Reproduce every line in the material below that holds "simp".

Segment Open

/-- **The same, with the uniform boxes written as in the tree's width stratification**
(`Summits/…/…SahiUniformGrid.lean`, layer `U(d,n)`): Lebesgue measure on `Q_d` is Sahi-positive of order `n`
iff for every `M ≥ 1` the uniform probability weight `1/M^d` on `[M]^d = (Fin d → Fin M)` is.
[cite: LiebSahi2021, Lemma 3.8 (with Lemma 2.3)] -/
theorem mSahiPositive_volume_iff_uniformGrid (d n : ℕ) :
    MSahiPositive (volume : Measure (Fin d → I)) n ↔
      ∀ M : ℕ, 0 < M → SahiPositive (fun _ : Fin d → Fin M => (1 : ℝ) / (M : ℝ) ^ d) n := by
  rw [mSahiPositive_volume_iff_cubeWeight]
  constructor
  · intro h M hM
    obtain ⟨m, rfl⟩ := Nat.exists_eq_succ_of_ne_zero hM.ne'
    exact h m
  · intro h m
    exact h (m + 1) (Nat.succ_pos m)

end LebesgueCube

open LebesgueCube

/-- **Lieb–Sahi's discretisation, packaged**: for every dimension `d` and order `n`, `E_n ≥ 0` holds for all
nonnegative monotone increasing families on `Q_d` with Lebesgue measure as soon as it holds for the uniform
weight on every discrete box `[m+1]^d`. [cite: LiebSahi2021, Lemma 3.8 (with Lemma 2.3)] -/
theorem mSahiPositive_volume_unitCube_of_uniformGrid {d n : ℕ}
    (hU : ∀ m : ℕ, SahiPositive (cubeWeight d m) n) : MSahiPositive (volume : Measure (Fin d → I)) n :=
  (mSahiPositive_volume_iff_cubeWeight d n).2 hU

/-! ### Monotone functions on `Q_d` are a.e. equal to monotone BOREL functions (appended 2026-08-20, typer gen 6) -/

namespace LebesgueCube

variable {d : ℕ}

/-- **A monotone function on `Q_d` agrees a.e. (Lebesgue) with a monotone Borel function below it**: the lower
grid regularisation `l = sup_m g ∘ c⁻_{m}` of the proof of `Monotone.aestronglyMeasurable_unitCube` is itself
monotone, Borel, squeezed between `g(0,…,0)` and `g`, and `g = l` a.e.  (So every statement about `E_n` of
monotone families for Lebesgue measure may assume the families Borel.) [cite: LiebSahi2021, Lemma 2.3 (proof)] -/
theorem _root_.Monotone.exists_measurable_monotone_ae_eq_unitCube {g : (Fin d → I) → ℝ} (hg : Monotone g) :
    ∃ l : (Fin d → I) → ℝ, Measurable l ∧ Monotone l ∧ (∀ x, l x ≤ g x) ∧ (∀ x, g (fun _ => 0) ≤ l x) ∧
      g =ᵐ[volume] l := by
  set s : ℕ → (Fin d → I) → ℝ := fun m x => g (loCube m (cubeCell m x)) with hs
  set t : ℕ → (Fin d → I) → ℝ := fun m x => g (hiCube m (cubeCell m x)) with ht
  have hs_le : ∀ m x, s m x ≤ g x := fun m x => hg (loCube_cubeCell_le x)
  have hle_t : ∀ m x, g x ≤ t m x := fun m x => hg (le_hiCube_cubeCell x)
  have hs_mono : ∀ m, Monotone (s m) := fun m x y hxy =>
    hg (loCube_mono m (cubeCell_mono m hxy))
  have hs_meas : ∀ m, Measurable (s m) := fun m =>
    (measurable_of_countable (g ∘ loCube m)).comp (measurable_cubeCell m)
  have ht_meas : ∀ m, Measurable (t m) := fun m =>
    (measurable_of_countable (g ∘ hiCube m)).comp (measurable_cubeCell m)
  set l : (Fin d → I) → ℝ := fun x => ⨆ m, s m x with hl
  set u : (Fin d → I) → ℝ := fun x => ⨅ m, t m x with hu
  have hl_meas : Measurable l := Measurable.iSup hs_meas
  have hu_meas : Measurable u := Measurable.iInf ht_meas
  have hbdd_s : ∀ x, BddAbove (Set.range fun m => s m x) := fun x => ⟨g x, by
    rintro _ ⟨m, rfl⟩; exact hs_le m x⟩
  have hbdd_t : ∀ x, BddBelow (Set.range fun m => t m x) := fun x => ⟨g x, by
    rintro _ ⟨m, rfl⟩; exact hle_t m x⟩
  have hl_le : ∀ x, l x ≤ g x := fun x => ciSup_le fun m => hs_le m x
  have hle_u : ∀ x, g x ≤ u x := fun x => le_ciInf fun m => hle_t m x
  have hs_le_l : ∀ m x, s m x ≤ l x := fun m x => le_ciSup (hbdd_s x) m
  have hu_le_t : ∀ m x, u x ≤ t m x := fun m x => ciInf_le (hbdd_t x) m
  have hl_mono : Monotone l := fun x y hxy => ciSup_mono (hbdd_s y) fun m => hs_mono m hxy
  have hl_low : ∀ x, g (fun _ => 0) ≤ l x := fun x => (hg (bot_le' _)).trans (hs_le_l 0 x)
  set B : ℝ := g (fun _ => 1) - g (fun _ => 0) with hB
  have hgap_nonneg : ∀ x, 0 ≤ u x - l x := fun x => sub_nonneg.2 ((hl_le x).trans (hle_u x))
  have hgap_le : ∀ m x, u x - l x ≤ t m x - s m x := fun m x => sub_le_sub (hu_le_t m x) (hs_le_l m x)
  have hts_le : ∀ m x, t m x - s m x ≤ B := fun m x => sub_le_sub (hg (le_top' _)) (hg (bot_le' _))
  have hgap_int : Integrable (fun x => u x - l x) volume := by
    refine Integrable.mono' (integrable_const B) (hu_meas.sub hl_meas).aestronglyMeasurable
      (Eventually.of_forall fun x => ?_)
    rw [Real.norm_eq_abs, abs_of_nonneg (hgap_nonneg x)]
    exact (hgap_le 0 x).trans (hts_le 0 x)
  have hint_le : ∀ m : ℕ, ∫ x, (u x - l x) ∂volume ≤ (d : ℝ) * B / ((m : ℝ) + 1) := by
    intro m
    have i1 : Integrable (fun x => t m x) volume := integrable_comp_cubeCell (g ∘ hiCube m)
    have i2 : Integrable (fun x => s m x) volume := integrable_comp_cubeCell (g ∘ loCube m)
    have e1 : ∫ x, t m x ∂volume = upperSum m g := integral_comp_cubeCell (g ∘ hiCube m)
    have e2 : ∫ x, s m x ∂volume = lowerSum m g := integral_comp_cubeCell (g ∘ loCube m)
    have e : ∫ x, (t m x - s m x) ∂volume = (∫ x, t m x ∂volume) - ∫ x, s m x ∂volume := integral_sub i1 i2
    calc ∫ x, (u x - l x) ∂volume ≤ ∫ x, (t m x - s m x) ∂volume :=
          integral_mono hgap_int (i1.sub i2) fun x => hgap_le m x
      _ = upperSum m g - lowerSum m g := by rw [e, e1, e2]
      _ ≤ (d : ℝ) * B / ((m : ℝ) + 1) := upperSum_sub_lowerSum_le hg m
  have hint_zero : ∫ x, (u x - l x) ∂volume = 0 := by
    refine le_antisymm ?_ (integral_nonneg fun x => hgap_nonneg x)
    have hlim : Tendsto (fun m : ℕ => (d : ℝ) * B / ((m : ℝ) + 1)) atTop (𝓝 0) := by
      have h := (tendsto_const_div_atTop_nhds_zero_nat ((d : ℝ) * B)).comp (tendsto_add_atTop_nat 1)
      refine h.congr fun m => ?_
      simp only [Function.comp_apply, Nat.cast_add, Nat.cast_one]
    exact ge_of_tendsto' hlim hint_le
  have hae : (fun x => u x - l x) =ᵐ[volume] 0 :=
    (integral_eq_zero_iff_of_nonneg (fun x => hgap_nonneg x) hgap_int).1 hint_zero
  have hgl : g =ᵐ[volume] l := by
    filter_upwards [hae] with x hx
    have hx' : u x = l x := by
      have := hx; simp only [Pi.zero_apply] at this; linarith
    exact le_antisymm ((hle_u x).trans hx'.le) (hl_le x)
  exact ⟨l, hl_meas, hl_mono, hl_le, hl_low, hgl⟩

Segment Closed

_YOUR RESPONSE_
      simp only [Function.comp_apply, Nat.cast_add, Nat.cast_one]
      have := hx; simp only [Pi.zero_apply] at this; linarith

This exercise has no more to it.